To see this, consider the following points:

  1. if you were to mass a “free” up or down quark, they would have a mass of only a few MeV.

  2. if you restricted these quarks to within the nucleus (about 10^(-15) m), they would have masses on the order of several hundred MeV. Memory tells me somewhere on the order of a few hundred MeV (300-400 MeV). This is derived from the zero point energy for 10^(-15) m well.

  3. So to account for the missing 600-700 MeV, one has to look at the quark interactions within the nucleons. And the current ability to calculate this (via QCD) is currently beyond our theoretical abilities.

So to say that the nucleons have different masses because of the differences in the masses of the neutrinos, is not correct. The majority of the nucleon masses comes from quark interactions!
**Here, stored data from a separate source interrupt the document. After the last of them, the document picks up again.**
import Literature.AlgebraicGeometry.Frobenioids.PadicFieldwiseSaturatedCriterion
import HarnessLib

/-!
# Frobenioids II, Theorem 2.4 (i), proof p. 20 ll. 22–28: «(a) and (b) are preserved by `Ψ`. Thus, `Φ₁` is
# fieldwise saturated if and only if `Φ₂` is» — the transport (PROOFS; the `hfs` input of `Thm24i`)

Mochizuki, *The geometry of Frobenioids II*, Kyushu J. Math. **62** (2008) 401–460, §2, proof of Theorem 2.4 (i),
journal p. 417 ll. 22–28 = author's text p. 20 [cite: MochizukiFrdII2008, Thm 2.4 (i) p.20]:

> "Moreover, since `Cᵢ` is a Frobenioid of rationally standard type … over a slim base category …, it follows
> from [Mzk5, Corollaries 4.10 and 4.11(ii), (iii)], that `Ψ` induces a 1-compatible equivalence of categories
> `Ψ^Base : D₁ ⥲ D₂`, as well as compatible isomorphisms of functors `Φ₁ ⥲ Φ₂`, `B₁ ⥲ B₂` — where we regard
> '`O^⊳(−)`' as a subfunctor of `Bᵢ` (such that `Bᵢ` is the groupification of '`O^⊳(−)`') which is preserved by the
> isomorphism `B₁ ⥲ B₂` — hence that these conditions (a) and (b) are preserved by `Ψ`. Thus, `Φ₁` is fieldwise
> saturated if and only if `Φ₂` is."

PROOF-ONLY file (abc-iut cell, seat abc-iut-w5-d229; SUBDAG-FrdII-Thm24 row **L03 `hfs`**: the hypothesis
`hfs : fs₁ ↔ fs₂` of abc-iut-L1-d4's `Def22Context.Iso.thm24i_of_inputs` / abc-iut-L1-t7's `thm24i_of_cupProduct` at
the binding `fsᵢ := dᵢ.IsFieldwiseSaturated`; no definitions). The [FrdI] Cor. 4.10 / 4.11 (ii)(iii) outputs enter
BY NAME as binders (row L02 of the sub-DAG): an equivalence `E : D₁ ≌ D₂` of the bases (`Ψ^Base`), monoid
isomorphisms `φ_X : Φ₁(X) ≃* Φ₂(Ψ^Base X)` natural in `X` (`Ψ^Φ`; the shape of abc-iut-L1's
`DivisorMonoidIsoOverBase`), and `β_X : B₁(X) ≃* B₂(Ψ^Base X)` natural in `X` and compatible with `Div_B` (the
birationalised `Ψ^Φ` of Cor. 4.10, "preserving `O^⊳(−)`").

**Mechanism (no transport of Galois coverings is needed).** For `C₂ ∈ Ob(D₂)` write `C₂ ≅ Ψ^Base C₁`; an effective
multiple `[μ₂] = ord(π_{C₂})^m` is pulled back to `μ₁ ∈ Φ₁(C₁)` through `φ`; (a) on side 1 and a Galois closure on
side 1 (`hdom₁`) give an `m`-th root `y₁` of `Φ₁(f₁) μ₁` over a GALOIS `f₁ : B₁ → C₁` OF `D₁`, pushed forward to an
`m`-th root of `Φ₂(f₂) μ₂` over `f₂ := Ψ^Base f₁ ≫ (C₂ ≅ Ψ^Base C₁)⁻¹`; descent along `f₂` of an effective
`Gal`-fixed `b₂ ∈ B₂(Ψ^Base B₁)` is obtained by pulling `b₂` back through `β`, descending on side 1 by (b) along the
Galois `f₁`, and pushing the result forward through `β` (naturality + `Div_B`-compatibility keep effectivity and the
`K^×`-components). Then `PadicFrd.Datum.ordUnitsSubgroup_le_of_root_of_descent` (the side-2 mechanism of L01)
concludes. Hence: (a)₁ ∧ (b)₁ ∧ `hdom₁` ⇒ `Φ₂` fieldwise saturated (`isFieldwiseSaturated_of_transport`); with L01's
`Φ₁` fieldwise saturated ⇒ (a)₁ ∧ (b)₁ (`hram₁`, `hfix₁`) one gets `isFieldwiseSaturated_transport`, and applying it to
`Ψ` and to `Ψ⁻¹` the printed «`Φ₁` is fieldwise saturated if and only if `Φ₂` is» (`isFieldwiseSaturated_iff_of_equiv`,
the comparison data for `Ψ⁻¹` being binders as well — both are instances of the same Cor. 4.11 output).
Classical; nothing here bears on [IUTchIII] Cor. 3.12; no statement of the paper is strengthened.
-/

noncomputable section

namespace Literature.AlgebraicGeometry.Frobenioids

open CategoryTheory Opposite Function

universe v u

namespace PadicFrd

namespace Datum

variable {D₁ D₂ : Type u} [Category.{v} D₁] [Category.{v} D₂] {p₁ p₂ : ℕ} [Fact p₁.Prime] [Fact p₂.Prime]
  (d₁ : Datum D₁ p₁) (d₂ : Datum D₂ p₂)

/-- **[FrdII] Thm. 2.4 (i), proof p. 20: «(a) and (b) are preserved by `Ψ`» — the working form.** Comparison data
from side 1 to side 2: a functor `F : D₁ ⥤ D₂` reaching every object of `D₂` up to isomorphism (`G`, `e`), monoid
isomorphisms `φ_X : Φ₁(X) ≃* Φ₂(F X)` and `β_X : B₁(X) ≃* B₂(F X)` natural in `X` and compatible with `Div_B`. Then
(a) and (b) on side 1 (for a class `Gal₁` with Galois closures, `hdom₁`) imply that `Φ₂` is fieldwise saturated.
[cite: MochizukiFrdII2008, Thm 2.4 (i) p.20] -/
theorem isFieldwiseSaturated_of_transport (F : D₁ ⥤ D₂) (G : D₂ → D₁) (e : ∀ X₂ : D₂, F.obj (G X₂) ≅ X₂)
    (φ : ∀ X : D₁, d₁.Φ.obj (op X) ≃* d₂.Φ.obj (op (F.obj X)))
    (hφ : ∀ ⦃X Y : D₁⦄ (f : Y ⟶ X) (x : d₁.Φ.obj (op X)),
      φ Y ((d₁.Φ.map f.op).hom x) = (d₂.Φ.map (F.map f).op).hom (φ X x))
    (β : ∀ X : D₁, d₁.B.obj (op X) ≃* d₂.B.obj (op (F.obj X)))
    (hβ : ∀ ⦃X Y : D₁⦄ (f : Y ⟶ X) (b : d₁.B.obj (op X)),
      β Y ((d₁.B.map f.op).hom b) = (d₂.B.map (F.map f).op).hom (β X b))
    (hβdiv : ∀ (X : D₁) (b : d₁.B.obj (op X)),
      Frobenioids.divB d₂.Φ d₂.B d₂.divB (op (F.obj X)) (β X b) =
        MonGp.map (φ X).toMonoidHom (Frobenioids.divB d₁.Φ d₁.B d₁.divB (op X) b))
    (Gal₁ : ∀ ⦃B C : D₁⦄, (B ⟶ C) → Prop)
    (hdom₁ : ∀ ⦃B₁ C : D₁⦄ (f₁ : B₁ ⟶ C), ∃ (B : D₁) (g : B ⟶ B₁), Gal₁ (g ≫ f₁))
    (hdiv₁ : ∀ (C : D₁) (x : d₁.Φ.obj (op C)) (n : ℕ), 0 < n →
      ∃ (B : D₁) (f : B ⟶ C) (y : d₁.Φ.obj (op B)), y ^ n = (d₁.Φ.map f.op).hom x)
    (hdesc₁ : ∀ ⦃B C : D₁⦄ (f : B ⟶ C), Gal₁ f → ∀ b : d₁.B.obj (op B),
      (∃ y : d₁.Φ.obj (op B), Frobenioids.divB d₁.Φ d₁.B d₁.divB (op B) b = Algebra.GrothendieckGroup.of y) →
      (∀ σ : B ⟶ B, σ ≫ f = f → (d₁.B.map σ.op).hom b = b) →
      ∃ c : d₁.B.obj (op C),
        (∃ z : d₁.Φ.obj (op C), Frobenioids.divB d₁.Φ d₁.B d₁.divB (op C) c = Algebra.GrothendieckGroup.of z) ∧
        (d₁.B.map f.op).hom c = b) :
    d₂.IsFieldwiseSaturated := by
  intro C₂
  set C₁ : D₁ := G C₂ with hC₁
  set e₂ : F.obj C₁ ≅ C₂ := e C₂ with he₂
  obtain ⟨π, -, hπ⟩ := d₂.exists_uniformizer C₂
  obtain ⟨m, μ₂, hm, hμ₂⟩ := d₂.exists_pow_generator_eq_phiGp C₂ hπ
  -- pull `μ₂` back to side 1, take an `m`-th root there over a Galois arrow, push forward
  set μ₁ : d₁.Φ.obj (op C₁) := (φ C₁).symm ((d₂.Φ.map e₂.hom.op).hom μ₂) with hμ₁
  obtain ⟨B₁', f₁', y₁', hy₁'⟩ := hdiv₁ C₁ μ₁ m hm
  obtain ⟨B₁, g₁, hgal⟩ := hdom₁ f₁'
  set f₁ : B₁ ⟶ C₁ := g₁ ≫ f₁' with hf₁
  set y₁ : d₁.Φ.obj (op B₁) := (d₁.Φ.map g₁.op).hom y₁' with hy₁_def
  have hy₁ : y₁ ^ m = (d₁.Φ.map f₁.op).hom μ₁ := by
    rw [hy₁_def, ← map_pow, hy₁', hf₁, op_comp, d₁.Φ.map_comp, CommMonCat.comp_apply]
  set f₂ : F.obj B₁ ⟶ C₂ := F.map f₁ ≫ e₂.hom with hf₂
  have hy₂ : (φ B₁ y₁) ^ m = (d₂.Φ.map f₂.op).hom μ₂ := by
    rw [← map_pow, hy₁, hφ, hμ₁, MulEquiv.apply_symm_apply, hf₂, op_comp, d₂.Φ.map_comp, CommMonCat.comp_apply]
  -- descent along `f₂` on side 2, through side 1
  refine d₂.ordUnitsSubgroup_le_of_root_of_descent C₂ hπ hm hμ₂ f₂ hy₂ ?_
  intro b₂ hb₂ hinv₂
  obtain ⟨y₂, hy₂b⟩ := hb₂
  haveI : IsCancelMul (d₂.Φ.obj (op (F.obj B₁))) := (d₂.isMonoprime (op (F.obj B₁))).isCancelMul
  set b₁ : d₁.B.obj (op B₁) := (β B₁).symm b₂ with hb₁
  have hβb₁ : β B₁ b₁ = b₂ := by rw [hb₁, MulEquiv.apply_symm_apply]
  -- `b₁` is effective
  have hb₁eff : Frobenioids.divB d₁.Φ d₁.B d₁.divB (op B₁) b₁ = Algebra.GrothendieckGroup.of ((φ B₁).symm y₂) := by
    apply MonGp.map_injective (φ B₁).toMonoidHom (φ B₁).injective
    rw [← hβdiv, hβb₁, hy₂b, MonGp.map_of, MulEquiv.coe_toMonoidHom, MulEquiv.apply_symm_apply]
  -- `b₁` is fixed by the endomorphisms of `B₁` over `C₁`
  have hinv₁ : ∀ σ : B₁ ⟶ B₁, σ ≫ f₁ = f₁ → (d₁.B.map σ.op).hom b₁ = b₁ := by
    intro σ hσ
    apply (β B₁).injective
    rw [hβ, hβb₁]
    apply hinv₂
    rw [hf₂, ← Category.assoc, ← F.map_comp, hσ]
  obtain ⟨c₁, ⟨z₁, hc₁z⟩, hc₁b⟩ := hdesc₁ f₁ hgal b₁ ⟨_, hb₁eff⟩ hinv₁
  -- push the descended element forward and correct by the iso `e₂`
  refine ⟨(d₂.B.map e₂.inv.op).hom (β C₁ c₁), ⟨(d₂.Φ.map e₂.inv.op).hom (φ C₁ z₁), ?_⟩, ?_⟩
  · rw [d₂.divB_mapB e₂.inv, hβdiv, hc₁z, MonGp.map_of, pullGp_of, MulEquiv.coe_toMonoidHom]
  · rw [← CommMonCat.comp_apply, ← d₂.B.map_comp, ← op_comp, hf₂, Category.assoc, e₂.hom_inv_id,
      Category.comp_id, ← hβ, hc₁b, hβb₁]

/-- **[FrdII] Thm. 2.4 (i), proof p. 20: `Φ₁` fieldwise saturated ⇒ `Φ₂` fieldwise saturated** along the
Cor. 4.10/4.11 comparison data `(Ψ^Base, Ψ^Φ, Ψ^B)` (`F` reaching every object of `D₂` up to isomorphism), for a
side-1 base with Galois closures (`hdom₁`), Galois theory (`hfix₁`) and ramified covers of every index (`hram₁`)
— combining «fieldwise saturated ⇒ (a), (b)» on side 1 (L01) with the transport of (a), (b).
[cite: MochizukiFrdII2008, Thm 2.4 (i) p.20] -/
theorem isFieldwiseSaturated_transport (F : D₁ ⥤ D₂) (G : D₂ → D₁) (e : ∀ X₂ : D₂, F.obj (G X₂) ≅ X₂)
    (φ : ∀ X : D₁, d₁.Φ.obj (op X) ≃* d₂.Φ.obj (op (F.obj X)))
    (hφ : ∀ ⦃X Y : D₁⦄ (f : Y ⟶ X) (x : d₁.Φ.obj (op X)),
      φ Y ((d₁.Φ.map f.op).hom x) = (d₂.Φ.map (F.map f).op).hom (φ X x))
    (β : ∀ X : D₁, d₁.B.obj (op X) ≃* d₂.B.obj (op (F.obj X)))
    (hβ : ∀ ⦃X Y : D₁⦄ (f : Y ⟶ X) (b : d₁.B.obj (op X)),
      β Y ((d₁.B.map f.op).hom b) = (d₂.B.map (F.map f).op).hom (β X b))
    (hβdiv : ∀ (X : D₁) (b : d₁.B.obj (op X)),
      Frobenioids.divB d₂.Φ d₂.B d₂.divB (op (F.obj X)) (β X b) =
        MonGp.map (φ X).toMonoidHom (Frobenioids.divB d₁.Φ d₁.B d₁.divB (op X) b))
    (Gal₁ : ∀ ⦃B C : D₁⦄, (B ⟶ C) → Prop)
    (hdom₁ : ∀ ⦃B₁ C : D₁⦄ (f₁ : B₁ ⟶ C), ∃ (B : D₁) (g : B ⟶ B₁), Gal₁ (g ≫ f₁))
    (hfix₁ : ∀ ⦃B C : D₁⦄ (f : B ⟶ C), Gal₁ f → ∀ x : d₁.fld B,
      (∀ σ : B ⟶ B, σ ≫ f = f → (d₁.base.map σ).alg x = x) → ∃ x₀ : d₁.fld C, (d₁.base.map f).alg x₀ = x)
    (hram₁ : ∀ (C : D₁) (N : ℕ), 0 < N → ∃ (B : D₁) (f : B ⟶ C), ∀ a : OrdInt (d₁.fld C),
      ∃ b : OrdInt (d₁.fld B), ordIntMapOfHom (d₁.base.map f).alg (d₁.base.map f).isValHom a = b ^ N)
    (hfs₁ : d₁.IsFieldwiseSaturated) : d₂.IsFieldwiseSaturated :=
  isFieldwiseSaturated_of_transport d₁ d₂ F G e φ hφ β hβ hβdiv Gal₁ hdom₁
    (d₁.divisible_of_isFieldwiseSaturated hfs₁ hram₁)
    (fun _ _ f hf b hb hinv => d₁.descent_of_isFieldwiseSaturated hfs₁ Gal₁ hfix₁ f hf b hb hinv)

/-- **[FrdII] Thm. 2.4 (i), proof p. 20: «Thus, `Φ₁` is fieldwise saturated if and only if `Φ₂` is»** — the `hfs`
input of the typed Theorem 2.4 (i) (`PadicKummer.Thm24i`, first conjunct) at the binding
`fsᵢ := dᵢ.IsFieldwiseSaturated`, from the equivalence `Ψ^Base : D₁ ⥲ D₂` with the compatible isomorphisms
`Φ₁ ⥲ Φ₂`, `B₁ ⥲ B₂` of [FrdI] Cor. 4.10 / 4.11 (ii)(iii) (binders, for `Ψ` and for `Ψ⁻¹`; row L02) over two bases of
the printed kind (`B^temp(Πᵢ, Πᵢ°)⁰`: Galois closures, Galois theory, ramified covers — binders).
[cite: MochizukiFrdII2008, Thm 2.4 (i) p.20] -/
theorem isFieldwiseSaturated_iff_of_equiv (E : D₁ ≌ D₂)
    (φ : ∀ X : D₁, d₁.Φ.obj (op X) ≃* d₂.Φ.obj (op (E.functor.obj X)))
    (hφ : ∀ ⦃X Y : D₁⦄ (f : Y ⟶ X) (x : d₁.Φ.obj (op X)),
      φ Y ((d₁.Φ.map f.op).hom x) = (d₂.Φ.map (E.functor.map f).op).hom (φ X x))
    (β : ∀ X : D₁, d₁.B.obj (op X) ≃* d₂.B.obj (op (E.functor.obj X)))
    (hβ : ∀ ⦃X Y : D₁⦄ (f : Y ⟶ X) (b : d₁.B.obj (op X)),
      β Y ((d₁.B.map f.op).hom b) = (d₂.B.map (E.functor.map f).op).hom (β X b))
    (hβdiv : ∀ (X : D₁) (b : d₁.B.obj (op X)),
      Frobenioids.divB d₂.Φ d₂.B d₂.divB (op (E.functor.obj X)) (β X b) =
        MonGp.map (φ X).toMonoidHom (Frobenioids.divB d₁.Φ d₁.B d₁.divB (op X) b))
    (φ' : ∀ X : D₂, d₂.Φ.obj (op X) ≃* d₁.Φ.obj (op (E.inverse.obj X)))
    (hφ' : ∀ ⦃X Y : D₂⦄ (f : Y ⟶ X) (x : d₂.Φ.obj (op X)),
      φ' Y ((d₂.Φ.map f.op).hom x) = (d₁.Φ.map (E.inverse.map f).op).hom (φ' X x))
    (β' : ∀ X : D₂, d₂.B.obj (op X) ≃* d₁.B.obj (op (E.inverse.obj X)))
    (hβ' : ∀ ⦃X Y : D₂⦄ (f : Y ⟶ X) (b : d₂.B.obj (op X)),
      β' Y ((d₂.B.map f.op).hom b) = (d₁.B.map (E.inverse.map f).op).hom (β' X b))
    (hβ'div : ∀ (X : D₂) (b : d₂.B.obj (op X)),
      Frobenioids.divB d₁.Φ d₁.B d₁.divB (op (E.inverse.obj X)) (β' X b) =
        MonGp.map (φ' X).toMonoidHom (Frobenioids.divB d₂.Φ d₂.B d₂.divB (op X) b))
    (Gal₁ : ∀ ⦃B C : D₁⦄, (B ⟶ C) → Prop) (Gal₂ : ∀ ⦃B C : D₂⦄, (B ⟶ C) → Prop)
    (hdom₁ : ∀ ⦃B₁ C : D₁⦄ (f₁ : B₁ ⟶ C), ∃ (B : D₁) (g : B ⟶ B₁), Gal₁ (g ≫ f₁))
    (hfix₁ : ∀ ⦃B C : D₁⦄ (f : B ⟶ C), Gal₁ f → ∀ x : d₁.fld B,
      (∀ σ : B ⟶ B, σ ≫ f = f → (d₁.base.map σ).alg x = x) → ∃ x₀ : d₁.fld C, (d₁.base.map f).alg x₀ = x)
    (hram₁ : ∀ (C : D₁) (N : ℕ), 0 < N → ∃ (B : D₁) (f : B ⟶ C), ∀ a : OrdInt (d₁.fld C),
      ∃ b : OrdInt (d₁.fld B), ordIntMapOfHom (d₁.base.map f).alg (d₁.base.map f).isValHom a = b ^ N)
    (hdom₂ : ∀ ⦃B₁ C : D₂⦄ (f₁ : B₁ ⟶ C), ∃ (B : D₂) (g : B ⟶ B₁), Gal₂ (g ≫ f₁))
    (hfix₂ : ∀ ⦃B C : D₂⦄ (f : B ⟶ C), Gal₂ f → ∀ x : d₂.fld B,
      (∀ σ : B ⟶ B, σ ≫ f = f → (d₂.base.map σ).alg x = x) → ∃ x₀ : d₂.fld C, (d₂.base.map f).alg x₀ = x)
    (hram₂ : ∀ (C : D₂) (N : ℕ), 0 < N → ∃ (B : D₂) (f : B ⟶ C), ∀ a : OrdInt (d₂.fld C),
      ∃ b : OrdInt (d₂.fld B), ordIntMapOfHom (d₂.base.map f).alg (d₂.base.map f).isValHom a = b ^ N) :
    d₁.IsFieldwiseSaturated ↔ d₂.IsFieldwiseSaturated :=
  ⟨isFieldwiseSaturated_transport d₁ d₂ E.functor E.inverse.obj (fun X₂ => E.counitIso.app X₂) φ hφ β hβ hβdiv
      Gal₁ hdom₁ hfix₁ hram₁,
    isFieldwiseSaturated_transport d₂ d₁ E.inverse E.functor.obj (fun X₁ => (E.unitIso.app X₁).symm) φ' hφ' β' hβ'
      hβ'div Gal₂ hdom₂ hfix₂ hram₂⟩

end Datum

end PadicFrd

end Literature.AlgebraicGeometry.Frobenioids

end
If we take a native model to try to explain the differences in mass, the down quark is a few MeV more massive than the up quark (no one knows why). Because of the zero point energy of being trapped within a distance of 10^(-15) m, each nucleon should each have a mass of around 1 GeV. So the only difference between the proton and neutron will be on the order of MeV, and this difference can be thought of as a result of

• the differences between the proton (udu) and neutron (udd) is that the has neutron’s second down quark is heavier than the proton’s second up quark. So the greater mass of this down quark gives the neutron a greater mass than the proton.

• the electrostatic forces among two ups and a down (proton) will differ from those between those two downs and an up (neutron).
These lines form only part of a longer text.